Friday, June 28, 2013

Oh SNAP!

The good folks at the Center for Budget and Policy Priorities have a nice post offering a reality check on claims that welfare reform was, in Eric Cantor's words, "nothing but a success." The context is the desire of House Republicans to slash the food stamp program (SNAP).

CBPP's criteria for success, however, seem to be different from the House leaders' criteria. CBPP judges the policy in terms of its impacts on employment and child poverty, that sort of thing. House leaders, on the other hand, sometimes talk about the same goals, but their actions suggest that they really care about punishing poor single moms and proving they are tough fiscal conservatives by taking food out of the mouths of hungry youngsters. By these standards, ending SNAP benefits for unemployed families could be a real winner!

Wednesday, June 26, 2013

Your FSA/OWI Photo of the Day

Pigpen made o[f] parts of old beds, near Harlingen, Texas, in white migrant camp.

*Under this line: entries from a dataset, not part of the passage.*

import Summits.Ventures.PercRepro.ProfileGapMonoThresholdParallelClass

/-!
# PercRepro — THE CHARGING OF THE WEAK AVERAGED STEP AT `(2, 3)` ON A LOOPLESS MATROID: the up-sets of a
rank-`1` set and their weights (p5, gen 27; `proofs/P5-GM1.md` §27)

For a rank-`1` set `B` (class `P = clF N B`) and a point `y ∉ P`, the UP-SET `insert y B` is a rank-`2` set of
co-rank `≥ ρ(E∖B) − 1`; its weight in the supply `2 Σ_{S ∈ T_3} #S + 2 Σ_{S ∈ T_3, ρ(E∖S) = 3} κ(E∖S)` is
`2 · h(S)`, `h(S) := #S + [ρ(E∖S) = 3] κ(E∖S)`.  The SHARE of `B` in its up-set is `h(S)` when `B` is a singleton
whose partner `{y}` is itself a demanding set (`ρ(E∖y) ≥ 4`: the pair has two claimants) and `2 h(S)` otherwise
(one claimant).  This file proves the two facts about the up-sets that every per-set bound of §27 uses:
* `coloops_erase_subset_coloops_erase` — the other coloops of `X` are coloops of `X ∖ y` (submodularity);
* `insert_mem_levelSetCoQ_of_rankOne` — the up-set lies in `T_3` when `ρ(E∖B) ≥ 4`;
and the VALIDITY of the shares: summed over the demanding sets, they never exceed the supply
(`sum_share_le_sum_weight`): an up-set `S` has at most two claimants, and two claimants force `S = {b, y}` with
`B = {b}`, `{y}` both demanding, where each claims the half `h(S)`.
-/

open scoped Matroid

namespace PercRepro.Cogirth

open Finset ThmH Skew Shadow Profile

variable {α : Type} [DecidableEq α] {M : Matroid α} [M.Finite]

section UpSets

/-- `E ∖ insert y B = (E ∖ B) ∖ y`. -/
theorem sdiff_insert_eq_erase (B : Finset α) (y : α) : gr M \ insert y B = (gr M \ B).erase y := by
  ext x
  simp only [mem_sdiff, mem_insert, mem_erase, not_or]
  tauto

/-- **The other coloops survive**: for a coloop `y` of `X`, every other coloop of `X` is a coloop of `X ∖ y`
(`ρ(X∖y) + ρ(X∖w) ≥ ρ(X) + ρ(X∖{y,w})`). -/
theorem coloops_erase_subset_coloops_erase {X : Finset α} (hX : X ⊆ gr M) {y : α}
    (hy : y ∈ coloops M X) : (coloops M X).erase y ⊆ coloops M (X.erase y) := by
  intro w hw
  rw [mem_erase] at hw
  obtain ⟨hwy, hw⟩ := hw
  have hwX : w ∈ X := coloops_subset X hw
  have hry : rk M (X.erase y) + 1 = rk M X := rk_erase_of_mem_coloops hX hy
  have hrw : rk M (X.erase w) + 1 = rk M X := rk_erase_of_mem_coloops hX hw
  have hwXy : w ∈ X.erase y := mem_erase.2 ⟨hwy, hwX⟩
  apply mem_coloops_of_rk_erase ((erase_subset _ _).trans hX) hwXy
  have hU : X.erase y ∪ X.erase w = X := by
    ext x
    simp only [mem_union, mem_erase]
    constructor
    · rintro (⟨_, h⟩ | ⟨_, h⟩) <;> exact h
    · intro hx
      by_cases hxy : x = y
      · exact Or.inr ⟨by rw [hxy]; exact fun h => hwy h.symm, hx⟩
      · exact Or.inl ⟨hxy, hx⟩
  have hI : X.erase y ∩ X.erase w = (X.erase y).erase w := by
    ext x
    simp only [mem_inter, mem_erase]
    tauto
  have hsub := rk_union_add_rk_inter_le (M := M) (X.erase y) (X.erase w)
  rw [hU, hI] at hsub
  have hlo := rk_le_rk_erase_add_one (M := M) (X := X.erase y) ((erase_subset _ _).trans hX) hwXy
  omega

variable {N : Matroid α} [N.Finite]

/-- A point outside the class raises the rank of a rank-`1` set to `2`. -/
theorem rk_insert_eq_two_of_notMem_clF {B : Finset α} (hB : B ∈ Rq N 1) {y : α}
    (hy : y ∈ gr N \ clF N B) : rk N (insert y B) = 2 := by
  rw [mem_Rq] at hB
  rw [mem_sdiff] at hy
  have h1 : rk N B = 1 := rk_eq_of_eRk_eq_cq hB.2
  have h := rk_insert_eq hy.1 hB.1
  rw [if_neg hy.2, h1] at h
  exact h

/-- A point outside the class is outside the set. -/
theorem notMem_of_mem_sdiff_clF {B : Finset α} (hB : B ⊆ gr N) {y : α} (hy : y ∈ gr N \ clF N B) :
    y ∉ B := fun h => (mem_sdiff.1 hy).2 (subset_clF hB h)

/-- **The up-set is a demanding rank-`2` set**: `insert y B ∈ T_3` when `ρ(E∖B) ≥ 4` and `y ∉ clF N B`. -/
theorem insert_mem_levelSetCoQ_of_rankOne {B : Finset α} (hB : B ∈ Rq N 1) (h4 : 4 ≤ rk N (gr N \ B))
    {y : α} (hy : y ∈ gr N \ clF N B) : insert y B ∈ levelSetCoQ N 3 2 := by
  have hBg : B ⊆ gr N := (mem_Rq.1 hB).1
  have hyg : y ∈ gr N := (mem_sdiff.1 hy).1
  have hyB : y ∉ B := notMem_of_mem_sdiff_clF hBg hy
  rw [mem_levelSetCoQ]
  refine ⟨⟨insert_subset hyg hBg, eRk_eq_of_rk_eq_cq (rk_insert_eq_two_of_notMem_clF hB hy)⟩, ?_⟩
  rw [sdiff_insert_eq_erase]
  have hyX : y ∈ gr N \ B := mem_sdiff.2 ⟨hyg, hyB⟩
  have := rk_le_rk_erase_add_one (M := N) (X := gr N \ B) sdiff_subset hyX
  omega

end UpSets

section Validity

variable {N : Matroid α} [N.Finite]

/-- **Two claimants of one up-set**: if `(B₀, y₀) ≠ (B₁, y₁)` are two pairs (rank-`1` sets with a point outside
their class) with the same up-set `insert y₀ B₀ = insert y₁ B₁`, then `B₀ = {y₁}` (and symmetrically). -/
theorem eq_singleton_of_insert_eq (hloop : ∀ x ∈ gr N, rk N {x} = 1) {B₀ B₁ : Finset α} {y₀ y₁ : α}
    (hB₀ : B₀ ∈ Rq N 1) (hB₁ : B₁ ∈ Rq N 1) (hy₀ : y₀ ∈ gr N \ clF N B₀) (hy₁ : y₁ ∈ gr N \ clF N B₁)
    (heq : insert y₀ B₀ = insert y₁ B₁) (hne : ¬ (B₀ = B₁ ∧ y₀ = y₁)) : B₀ = {y₁} := by
  have hB₀g : B₀ ⊆ gr N := (mem_Rq.1 hB₀).1
  have hB₁g : B₁ ⊆ gr N := (mem_Rq.1 hB₁).1
  have hr₁ : rk N B₁ = 1 := rk_eq_of_eRk_eq_cq (mem_Rq.1 hB₁).2
  have hy₀B : y₀ ∉ B₀ := notMem_of_mem_sdiff_clF hB₀g hy₀
  have hy₁B : y₁ ∉ B₁ := notMem_of_mem_sdiff_clF hB₁g hy₁
  have hyy : y₀ ≠ y₁ := by
    intro h
    subst h
    apply hne
    refine ⟨?_, rfl⟩
    rw [← erase_insert hy₀B, ← erase_insert hy₁B, heq]
  have hy₁B₀ : y₁ ∈ B₀ := by
    have : y₁ ∈ insert y₀ B₀ := by rw [heq]; exact mem_insert_self _ _
    rw [mem_insert] at this
    rcases this with h | h
    · exact absurd h.symm hyy
    · exact h
  have hy₀B₁ : y₀ ∈ B₁ := by
    have : y₀ ∈ insert y₁ B₁ := by rw [← heq]; exact mem_insert_self _ _
    rw [mem_insert] at this
    rcases this with h | h
    · exact absurd h hyy
    · exact h
  -- every point of `B₀` is `y₁`
  have hsub : B₀ ⊆ {y₁} := by
    intro x hx
    rw [mem_singleton]
    by_contra hxy
    have hxB₁ : x ∈ B₁ := by
      have : x ∈ insert y₁ B₁ := by rw [← heq]; exact mem_insert_of_mem hx
      rw [mem_insert] at this
      rcases this with h | h
      · exact absurd h hxy
      · exact h
    -- `{y₀, x} ⊆ B₁` has rank `1`, so `y₀ ∈ clF {x} ⊆ clF B₀`
    have hxg : x ∈ gr N := hB₀g hx
    have hy₀g : y₀ ∈ gr N := hB₁g hy₀B₁
    have hpair : rk N (insert y₀ {x}) = 1 :=
      rk_eq_one_of_subset_clF hloop hr₁
        ((insert_subset hy₀B₁ (singleton_subset_iff.2 hxB₁)).trans (subset_clF hB₁g))
        ⟨y₀, mem_insert_self _ _⟩
    have hcl : y₀ ∈ clF N {x} := by
      rw [mem_clF_iff_rk_insert hy₀g (singleton_subset_iff.2 hxg), hpair, hloop x hxg]
    exact (mem_sdiff.1 hy₀).2 (clF_mono (singleton_subset_iff.2 hx) hcl)
  exact Subset.antisymm hsub (singleton_subset_iff.2 hy₁B₀)

/-- **The multiplicities of one up-set sum to at most `2`**: over the pairs `(B, y)` with `B` demanding and
`insert y B = S`, `Σ (if #B = 1 ∧ 4 ≤ ρ(E∖y) then 1 else 2) ≤ 2`. -/
theorem sum_mult_fibre_le_two (hloop : ∀ x ∈ gr N, rk N {x} = 1) (S : Finset α) :
    ∑ p ∈ (((Rq N 1).filter (fun B => 4 ≤ rk N (gr N \ B))).sigma (fun B => gr N \ clF N B)).filter
        (fun p : (Σ _ : Finset α, α) => insert p.2 p.1 = S),
      (if p.1.card = 1 ∧ 4 ≤ rk N (gr N \ {p.2}) then 1 else 2) ≤ 2 := by
  set F := (((Rq N 1).filter (fun B => 4 ≤ rk N (gr N \ B))).sigma (fun B => gr N \ clF N B)).filter
    (fun p : (Σ _ : Finset α, α) => insert p.2 p.1 = S) with hF
  -- membership in `F`, unpacked
  have hmem : ∀ p ∈ F, p.1 ∈ Rq N 1 ∧ 4 ≤ rk N (gr N \ p.1) ∧ p.2 ∈ gr N \ clF N p.1 ∧
      insert p.2 p.1 = S := by
    intro p hp
    rw [hF, mem_filter, mem_sigma, mem_filter] at hp
    exact ⟨hp.1.1.1, hp.1.1.2, hp.1.2, hp.2⟩
  by_cases hcard : F.card ≤ 1
  · calc ∑ p ∈ F, (if p.1.card = 1 ∧ 4 ≤ rk N (gr N \ {p.2}) then 1 else 2)
        ≤ ∑ _p ∈ F, 2 := sum_le_sum (fun p _ => by split_ifs <;> omega)
      _ = F.card * 2 := by rw [sum_const, smul_eq_mul]
      _ ≤ 2 := by omega
  · push Not at hcard
    -- every pair of `F` is a singleton with a demanding partner: multiplicity `1`
    have hone : ∀ p ∈ F, (if p.1.card = 1 ∧ 4 ≤ rk N (gr N \ {p.2}) then 1 else 2) = 1 := by
      intro p hp
      obtain ⟨p', hp', hne⟩ := exists_mem_ne hcard p
      obtain ⟨hB, _, hy, hS⟩ := hmem p hp
      obtain ⟨hB', h4', hy', hS'⟩ := hmem p' hp'
      have hne' : ¬ (p.1 = p'.1 ∧ p.2 = p'.2) := by
        rintro ⟨h1, h2⟩
        apply hne
        exact (Sigma.ext h1 (heq_of_eq h2)).symm
      have hsing : p.1 = {p'.2} :=
        eq_singleton_of_insert_eq hloop hB hB' hy hy' (hS.trans hS'.symm) hne'
      have hsing' : p'.1 = {p.2} :=
        eq_singleton_of_insert_eq hloop hB' hB hy' hy (hS'.trans hS.symm)
          (fun h => hne' ⟨h.1.symm, h.2.symm⟩)
      rw [if_pos ⟨by rw [hsing, card_singleton], by rw [← hsing']; exact h4'⟩]
    rw [sum_congr rfl hone, sum_const, smul_eq_mul, mul_one]
    -- `F` injects into `S`, which has two elements
    obtain ⟨p₀, hp₀⟩ : F.Nonempty := by
      rw [← card_pos]; omega
    obtain ⟨p₁, hp₁, hne₁⟩ := exists_mem_ne hcard p₀
    obtain ⟨hB₀, _, hy₀, hS₀⟩ := hmem p₀ hp₀
    obtain ⟨hB₁, _, hy₁, hS₁⟩ := hmem p₁ hp₁
    have hsing₀ : p₀.1 = {p₁.2} :=
      eq_singleton_of_insert_eq hloop hB₀ hB₁ hy₀ hy₁ (hS₀.trans hS₁.symm)
        (by rintro ⟨h1, h2⟩; exact hne₁ (Sigma.ext h1 (heq_of_eq h2)).symm)
    have hScard : S.card ≤ 2 := by
      rw [← hS₀, hsing₀]
      have h := card_insert_le p₀.2 ({p₁.2} : Finset α)
      rw [card_singleton] at h
      exact h
    refine le_trans (card_le_card_of_injOn (fun p : (Σ _ : Finset α, α) => p.2) ?_ ?_) hScard
    · intro p hp
      rw [mem_coe] at hp
      rw [mem_coe, ← (hmem p hp).2.2.2]
      exact mem_insert_self _ _
    · rintro ⟨B₁, y₁⟩ hp₁ ⟨B₂, y₂⟩ hp₂ heq
      simp only at heq
      subst heq
      rw [mem_coe] at hp₁ hp₂
      obtain ⟨hB₁', _, hy₁', hS₁'⟩ := hmem _ hp₁
      obtain ⟨hB₂', _, hy₂', hS₂'⟩ := hmem _ hp₂
      have hy₁B : y₁ ∉ B₁ := notMem_of_mem_sdiff_clF (mem_Rq.1 hB₁').1 hy₁'
      have hy₂B : y₁ ∉ B₂ := notMem_of_mem_sdiff_clF (mem_Rq.1 hB₂').1 hy₂'
      have hB : B₁ = B₂ := by
        simp only at hS₁' hS₂'
        rw [← erase_insert hy₁B, ← erase_insert hy₂B, hS₁', hS₂']
      subst hB
      rfl

/-- **Validity of the shares**: summed over the demanding rank-`1` sets, the shares of the up-sets never exceed
the supply `Σ_{S ∈ T_3} 2 · h(S)`, `h(S) = #S + [ρ(E∖S) = 3] κ(E∖S)`. -/
theorem sum_share_le_sum_weight (hloop : ∀ x ∈ gr N, rk N {x} = 1) :
    ∑ B ∈ (Rq N 1).filter (fun B => 4 ≤ rk N (gr N \ B)), ∑ y ∈ gr N \ clF N B,
        (if B.card = 1 ∧ 4 ≤ rk N (gr N \ {y}) then 1 else 2) *
          ((insert y B).card +
            (if rk N (gr N \ insert y B) = 3 then (coloops N (gr N \ insert y B)).card else 0)) ≤
      ∑ S ∈ levelSetCoQ N 3 2,
        2 * (S.card + (if rk N (gr N \ S) = 3 then (coloops N (gr N \ S)).card else 0)) := by
  set L := (Rq N 1).filter (fun B => 4 ≤ rk N (gr N \ B)) with hL
  set Q := L.sigma (fun B => gr N \ clF N B) with hQ
  rw [← sum_sigma L (fun B => gr N \ clF N B)
    (fun p => (if p.1.card = 1 ∧ 4 ≤ rk N (gr N \ {p.2}) then 1 else 2) *
      ((insert p.2 p.1).card +
        (if rk N (gr N \ insert p.2 p.1) = 3 then (coloops N (gr N \ insert p.2 p.1)).card else 0)))]
  have hmaps : ∀ p ∈ Q, insert p.2 p.1 ∈ levelSetCoQ N 3 2 := by
    rintro ⟨B, y⟩ hp
    rw [hQ, mem_sigma, hL, mem_filter] at hp
    exact insert_mem_levelSetCoQ_of_rankOne hp.1.1 hp.1.2 hp.2
  rw [← sum_fiberwise_of_maps_to hmaps]
  apply sum_le_sum
  intro S _
  -- on the fibre of `S` the weight factor is constant: `h(S)`
  rw [sum_congr rfl (fun p hp => by rw [(mem_filter.1 hp).2]), ← sum_mul]
  apply Nat.mul_le_mul_right
  exact sum_mult_fibre_le_two hloop S

end Validity

end PercRepro.Cogirth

Russell Lee, 1939.


Marriage equality!

Well, a lot less inequality anyway. So odd that everything hinged on Anthony Kennedy's view of the world.

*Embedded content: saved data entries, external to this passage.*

import Mathlib
import Summits.Langlands.Langlands.Theorems.QuadraticWindowHostInducedRepSignedTwistAux
import Summits.Langlands.Langlands.Theorems.QuadraticWindowHostInducedRepInducedPackageAux
import Literature.NumberTheory.Automorphic.AutomorphicTwistHecke
import Literature.NumberTheory.Automorphic.StrongMultiplicityOneSphericalProofs
import Literature.NumberTheory.Automorphic.AshSmithTheoryHeckeLevelProofs
import Literature.NumberTheory.Automorphic.AutomorphicFormsGLContinuous
import Literature.NumberTheory.GaloisRepresentations.HeckeLFunctionNonvanishingLineProofs

/-!
# Stub `stub_package` of line `one-transparent-pane` (crux `QuadraticWindow.HostInducedRep`,
# stmt-Langlands-10902): helper file 3 — the Satake → host-polynomial dictionary of a member

LOG (worker `stub_package`, 2026-08-16; full log in helper 1 `…HostInducedRepPackage.lean`). FACT-FREE.
Setting: `F/F₀`, `K/F₀` quadratic; `Π` on `GL_{2n}/F₀` with Satake parameter `B` at `v` inducing the
twisted family `(α_w c_w)_{w∣v}` (`IsInducedPackage` relation); `Π_K` a PLACEWISE base change of `Π`
(`Sat(Π_K,u) = Sat(Π,v)^{f(u∣v)}` over `v` unramified in `K`); `τ'` the twist of `Π_K` by an arbitrary
Hecke character `ψ₀` (`τ'.W = (ψ₀∘det)·Π_K.W`); `ψ₁ = ψ₀‖·‖^{-n/2}`.  Main statement
(`member_dictionary(_split)`): at `u ∣ v` with `v` unramified in `K` and `ψ₀` unramified at `u`, `ψ₁`
is unramified at `u` and `τ'` has a Satake parameter `β` at `u` with
`arithFrobPolyOfSatake ι q_u (2n) (β·ψ₁(ϖ_u)⁻¹) = ∏_{x root of hostPoly v} (X - x^{f(u∣v)})` (`= hostPoly v`
if `f = 1`) — verbatim the dictionary clauses of the reshaped `stub_package`/`stub_patch`/
`stub_galoisOverK`.  §2 polynomial identities (`(√q)^{2n-1}q^{-n/2} = (√q)^{n-1}`, powers polynomial,
`dictionary_powers/_split`); §3 the twist by an ARBITRARY Hecke character at every place where it is
unramified (`heckeCharacter_exists_level_not_dvd`: a level of `χ∘det` prime to `u`, from
`HeckeCharacter.exists_level` through the open finite part `K_f(𝔪₀)`;
`hasSatakeParamAt_twist_hecke_placewise`); §3b norm shifts at uniformizers; §3c the member dictionary.
Refs: Arthur–Clozel, AMS 120, Ch. 3, proof of Thm. 3.1, Def. 6.1 [ArthurClozelAMS120]; Borel–Jacquet
1979 §4.6 [BorelJacquet1979]; Tate, Thesis, Lemma 3.2.1, §4.3 [TateThesis1967].
-/

open scoped BigOperators Polynomial Classical
open Polynomial IsDedekindDomain NumberField
open Literature.NumberTheory.Automorphic Literature.NumberTheory.GaloisRepresentations
open Summit.Langlands.Langlands.Theorems.HostInducedRep.GrsExplicitDescent

-- `Summit.Langlands.Langlands.…` (summit = sub-problem name, D-0017 layout) trips `dupNamespace`.
set_option linter.dupNamespace false

noncomputable section

namespace Summit.Langlands.Langlands.Theorems.HostInducedRep.OneTransparentPane
/-! ## §2 The Satake → host-polynomial dictionary (rank `2n` over `K` versus rank `n` over `F`) -/

section Dictionary

variable {ℓ : ℕ} [Fact ℓ.Prime]

/-- `2n - 1 = n + (n - 1)` in `ℕ` (also for `n = 0`). [folklore] -/
private theorem two_mul_sub_one (n : ℕ) : 2 * n - 1 = n + (n - 1) := by omega

/-- **Untwisting by `‖·‖^{-n/2}` at residue degree one**: dividing a rank-`2n` parameter by `(√q)^n`
converts the rank-`2n` normalisation into the rank-`n` one, `(√q)^{2n-1}(√q)^{-n} = (√q)^{n-1}`. [folklore] -/
theorem arithFrobPolyOfSatake_map_mul_inv_sqrt_pow (ι : PadicAlgCl ℓ ≃+* ℂ) {q : ℕ} (hq : 0 < q)
    (n : ℕ) (B : Multiset ℂ) :
    arithFrobPolyOfSatake ι q (2 * n) (B.map (· * ((((Real.sqrt q : ℝ) : ℂ)) ^ n)⁻¹)) =
      arithFrobPolyOfSatake ι q n B := by
  unfold arithFrobPolyOfSatake
  rw [Multiset.map_map]
  refine congrArg Multiset.prod (Multiset.map_congr rfl fun b _ ↦ ?_)
  simp only [Function.comp_apply]
  congr 3
  have hr := sqrt_cast_ne_zero hq
  rw [two_mul_sub_one, pow_add]
  field_simp

/-- **Untwisting at residue degree `f`** (`q_u = q^f`, `b ↦ b^f`): dividing by `(√q_u)^n = (√q)^{fn}`
turns the rank-`2n` polynomial at `q_u` into the powers polynomial `∏_{x root} (X - x^f)`. [folklore] -/
theorem arithFrobPolyOfSatake_pow_map_mul_inv_sqrt_pow (ι : PadicAlgCl ℓ ≃+* ℂ) {q : ℕ} (hq : 0 < q)
    (n f : ℕ) (B : Multiset ℂ) :
    arithFrobPolyOfSatake ι (q ^ f) (2 * n)
        (B.map (fun b ↦ b ^ f * (((((Real.sqrt q : ℝ) : ℂ)) ^ f) ^ n)⁻¹)) =
      ((arithFrobPolyOfSatake ι q n B).roots.map (fun x ↦ X - C (x ^ f))).prod := by
  rw [roots_arithFrobPolyOfSatake, Multiset.map_map]
  unfold arithFrobPolyOfSatake
  rw [Multiset.map_map]
  refine congrArg Multiset.prod (Multiset.map_congr rfl fun b _ ↦ ?_)
  simp only [Function.comp_apply]
  rw [← map_pow, inv_pow]
  congr 3
  have hr := sqrt_cast_ne_zero hq
  rw [sqrt_cast_pow q f, two_mul_sub_one, mul_pow, ← pow_mul, ← pow_mul, ← pow_mul,
    Nat.mul_add, pow_add]
  field_simp
  ring

variable {F₀ F : Type} [Field F₀] [NumberField F₀] [Field F] [NumberField F] [Algebra F₀ F]
variable {K : Type} [Field K] [NumberField K] [Algebra F₀ K]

Postscript: Not everything... Kennedy was in the minority on the Prop 8 decision, Roberts and Scalia with the majority... go figure.

Monday, June 24, 2013

Carson Pass country, once more

Is it my favorite place in the Sierras? Quite possibly. What does it have going for it?
1. Best wildflower display I know of.
2. Wonderful secluded campgrounds.
3. A fine old California roadhouse, the Kirkwood Inn.
4. Beautiful mountain lakes and wide open high-Sierra scenery.
5. None of the crowds you get in Yosemite.
6. Cool, varied geology.
7. Many attractions along Rte. 88 heading up, most notably super-cute, historic Volcano, CA; nearby Black Chasm cavern (very cool crystalline formations); serene and fascinating Chaw’se, the Indian Grinding Rock State Park; and the up-and-coming Lodi wine region.
8. Lichens!

































Creepy

I am rather fond of spiders, snakes, and millipedes... I have even made my peace with scorpions and centipedes... but not ticks, though I must admit that they are impressive little buggers. I have observed the following behavior many times, most recently along a local trail where a number of them seemed to be on tip-toes at the very end of a tassel of grass arching out over the trail:
Many ticks lie in wait for their hosts in the questing position, holding onto vegetation with their hind pairs of legs and stretching out the front pairs, ready to latch on to a passing person or animal. Depending on the species, a tick can detect carbon dioxide in the host’s breath; odor; heat; moisture; vibrations; or even a shadow.
I managed to squeeze around them this time... I think...

Sunday, June 23, 2013

"Kerry Prods India to Cut Greenhouse Gas Emissions"

Something about this story reminds me of glass houses and stones... not sure what exactly...

Wednesday, June 19, 2013

Tuesday, June 18, 2013

The lives of other Bill Sundstroms

Yes, there are others.

This one even looks a bit like me and seems to live in Minnesota (a Sundstrom in Minnesota... surprise surprise!*). He has a link to Democracy Now! so I have a feeling he and I have compatible politics.

* Update: Nope, now lives near San Diego, according to web site.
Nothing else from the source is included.